Probabilistic methods are also less robust than, say, vector-space methods. When I started running LDA, I immediately discovered noise in my collection that had not previously been a problem. Running headers at the tops of pages, in particular, left traces: until I took out those headers, topics were suspiciously sensitive to the titles of volumes. But LDA is sensitive to noise, after all, because it is sensitive to everything else! On the whole, if you’re just fishing for interesting patterns in a large collection of documents, I think probabilistic techniques are the way to go.
Where to go next
The standard implementation of LDA is the one in MALLET. I haven’t used it yet, because I wanted to build my own version, to make sure I understood everything clearly. But MALLET is better. If you want a few examples of complete topic models on collections of 18/19c volumes, I’ve put some models, with R scripts to load them, in my github folder.
If you want to understand the technique more deeply, the first thing to do is to read up on Bayesian statistics. In this post, I gloss over the Bayesian underpinnings of LDA because I think the implementation (using a strategy called Gibbs sampling, which is actually what I described above!) is intuitive enough without them. And this might be all you need! I doubt most humanists will need to go further. But if you do want to tinker with the algorithm, you’ll need to understand Bayesian probability.

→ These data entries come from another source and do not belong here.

/-!
# R90 · S6 — CARD HF1 (row E1.3.5.2.6, H side), FILE A2: THE COMPRESSION `δ = c·1 + (a−c)·E` ON FRAMED LATTICES — the column tests and the residual impossibility
# (`Theorems/R90S6CompressionFrameTestU2.lean`)

Cell `hodgecm-mathlib`, crux H413 (`stmt-HodgeConjecture-24833`), route of record `HCCMUnconditional`; programme R90-TF, section S6 (base `R90-C14`), seat
R90-C14-p03 (g3); card HF1 «Fix AND FIRST SHELLS ON `X₂` FOR THE UNRAMIFIED-`E¹` COMPRESSIONS» (dealer R90-C14-plan (g2), R90 bus 2026-09-05T02:15:20Z).  Helper lane
`--supports stmt-HodgeConjecture-24833 --as helper`; THEOREMS ONLY (no definition, no instance, no notation, no named fact, no `sorry`).

THE ELEMENT (typ1 (g3)'s (E1) sheet letters): `δ` with matrix `!![e(a+c), −e(a−c); −e(a−c), e(a+c)]` (`2e = 1`, residue characteristic `≠ 2`: `v 2 = 1`; `a, c ∈ K¹` norm-one,
DEPTH `n`: `Valued.v (a − c) = exp(−n)`) — the `{0,2}`-compression of Flicker's `t_1(a,b,c)`, the `U(1,1)`-part of `γ_H`.  ALGEBRA: `δ = c·1 + (a−c)·E`, `E = e(1 − J₂)` the
INTEGRAL idempotent onto the `a`-eigenline `K·(1,−1)` along the `c`-eigenline `K·(1,1)` (§1 `compression_mulVec`); so for `c ∈ 𝒪`, `δ·latt F ≤ latt F` iff both vectors
`(a−c) e (f_{0j} − f_{1j})·(1,−1)` lie in `latt F` (§1 `mapGL_latt_le_iff_compression`).
THE FRAME TESTS (§2).  In a frame `M = latt (P·diag(ϖ^α, ϖ^β))`, `P ∈ GL₂(𝒪)`, `α ≤ β`, ★ `mem_latt_mul_diagonal_iff` turns these memberships into the four inequalities
`|ϖ|^{c_j − c_i}·|a − c|·|e (P_{0j} − P_{1j}) r_i| ≤ 1` (`c = (α, β)`, `r = P⁻¹(1,−1)`): all automatic when `β − α ≤ n` (**`mapGL_latt_frame_le_of_le`**), while for the normal
frame of level `N > n` the test `(i, j) = (1, 0)` forces `|(x − y)·r₁| < 1`, `(x, y)` the first column of `P` (**`v_lt_one_of_mapGL_latt_frame_le`**).
THE RESIDUAL IMPOSSIBILITY (§3 **`false_of_v_lt_one_of_frame`**): `|(x − y) r₁| < 1` says the residual column `(x̄, ȳ)` is an eigenvector of `Ē` (i.e. `x ≡ ±y`), and
`|σ(x)y + σ(y)x| < 1` says it is ISOTROPIC for the residual hermitian form `antidiag(1,1)`; but the eigenlines `(1, ±1)` have `h̄ = ±2 ≠ 0` — concretely `2σ(x)x ∈ 𝔪`, so
`x, y ∈ 𝔪`, contradicting `det P ∈ 𝒪ˣ`.  FILE A3 combines §2–§3 with FILE A1's normal frames into `Fix_{X₂}(δ) = Ball(x₀, n)`.
HONEST LABEL: elementary lattice∕valuation algebra over ★ carriers; proves no printed statement, discharges no citation; count-neutral helper for HF1 ∕ (E1).
HC_CM is proved only modulo the 7 printed citations (2 remaining named inputs: hLiu418 = stmt-HodgeConjecture-24832, h413 = stmt-HodgeConjecture-24833) until rung 0 closes; REL ≠ ★ ≠ BUILT.

## References
* [Rogawski1990] J. D. Rogawski, *Automorphic Representations of Unitary Groups in Three Variables*, Ann. of Math. Stud. 123 (1990): §4.9 pp. 54–56, §3.5–3.6.
* [LabesseLanglands1979] J.-P. Labesse, R. P. Langlands, *L-indistinguishability for SL(2)*, Canad. J. Math. 31 (1979): §§2–3 (rank one: fixed balls of elliptic elements).
* [Serre1980Trees] J.-P. Serre, *Trees* (1980): I.6.4, II.1.1.
* [Jacobowitz1962] R. Jacobowitz, *Hermitian forms over local fields*, Amer. J. Math. 84 (1962): §4, §7–§8.
* [Kottwitz1986BaseChangeUnits] R. E. Kottwitz, *Base change for unit elements of Hecke algebras*, Compositio Math. 60 (1986): §1 pp. 240–242, §3 (fixed lattices of units).
-/

set_option autoImplicit false
-- the mandated namespace repeats the single-problem summit's segment (`HodgeConjecture.HodgeConjecture`)
set_option linter.dupNamespace false

noncomputable section

open Set Function
open scoped ValuativeRel Matrix MatrixGroups
open SimpleGraph Matrix ValuativeRel
open Literature.NumberTheory.Automorphic
open Literature.NumberTheory.Automorphic.HermitianLatticeTree
open Literature.Combinatorics.SimpleGraph

namespace Summit.HodgeConjecture.HodgeConjecture.R90.S6

section Two

variable {K : Type} [Field K] [Valued K (WithZero (Multiplicative ℤ))] [ValuativeRel K]
  [(Valued.v : Valuation K (WithZero (Multiplicative ℤ))).Compatible] {σ : K →+* K} {ϖ : K}

/-! ## §1 The compression `δ = c·1 + (a−c)·E` on lattices: the column test -/

omit [Valued K (WithZero (Multiplicative ℤ))] [ValuativeRel K] [(Valued.v : Valuation K (WithZero (Multiplicative ℤ))).Compatible] in
/-- **`δ·f = c f + (a − c) e (f₀ − f₁)·(1, −1)`** for `δ = !![e(a+c), −e(a−c); −e(a−c), e(a+c)]`, `2e = 1`: the compression is `c·1 + (a−c)·E`, `E = e(1 − J₂)` the projection
onto the `a`-eigenline `K·(1,−1)` along the `c`-eigenline `K·(1,1)`. [cite: Rogawski1990, §4.9 p. 55] [cite: LabesseLanglands1979, §2] -/
theorem compression_mulVec {e a c : K} (h2e : 2 * e = 1) (δ : Matrix (Fin 2) (Fin 2) K)
    (hδ : δ = !![e * (a + c), -(e * (a - c)); -(e * (a - c)), e * (a + c)]) (f : Fin 2 → K) :
    δ *ᵥ f = c • f + ((a - c) * e * (f 0 - f 1)) • ![(1 : K), -1] := by
  subst hδ
  ext i
  fin_cases i
  · simp [Matrix.mulVec, dotProduct, Fin.sum_univ_two]
    linear_combination c * f 0 * h2e
  · simp [Matrix.mulVec, dotProduct, Fin.sum_univ_two]
    linear_combination c * f 1 * h2e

David Blei invented LDA, and writes well, so if you want to understand why this technique has “Dirichlet” in its name, his works are the next things to read. I recommend his Introduction to Probabilistic Topic Models. It recently came out in Communications of the ACM, but I think you get a more readable version by going to his publication page (link above) and clicking the pdf link at the top of the page.
Probably the next place to go is “Rethinking LDA: Why Priors Matter,” a really thoughtful article by Hanna Wallach, David Mimno, and Andrew McCallum that explains the “hyperparameters” I glossed over in a more principled way.
Then there are a whole family of techniques related to LDA — Topics Over Time, Dynamic Topic Modeling, Hierarchical LDA, Pachinko Allocation — that one can explore rapidly enough by searching the web. In general, it’s a good idea to approach these skeptically. They all promise to do more than LDA does, but they also add additional assumptions to the model, and humanists are going to need to reflect carefully about which assumptions we actually want to make. I do think humanists will want to modify the LDA algorithm, but it’s probably something we’re going to have to do for ourselves; I’m not convinced that computer scientists understand our problems well enough to do this kind of fine-tuning.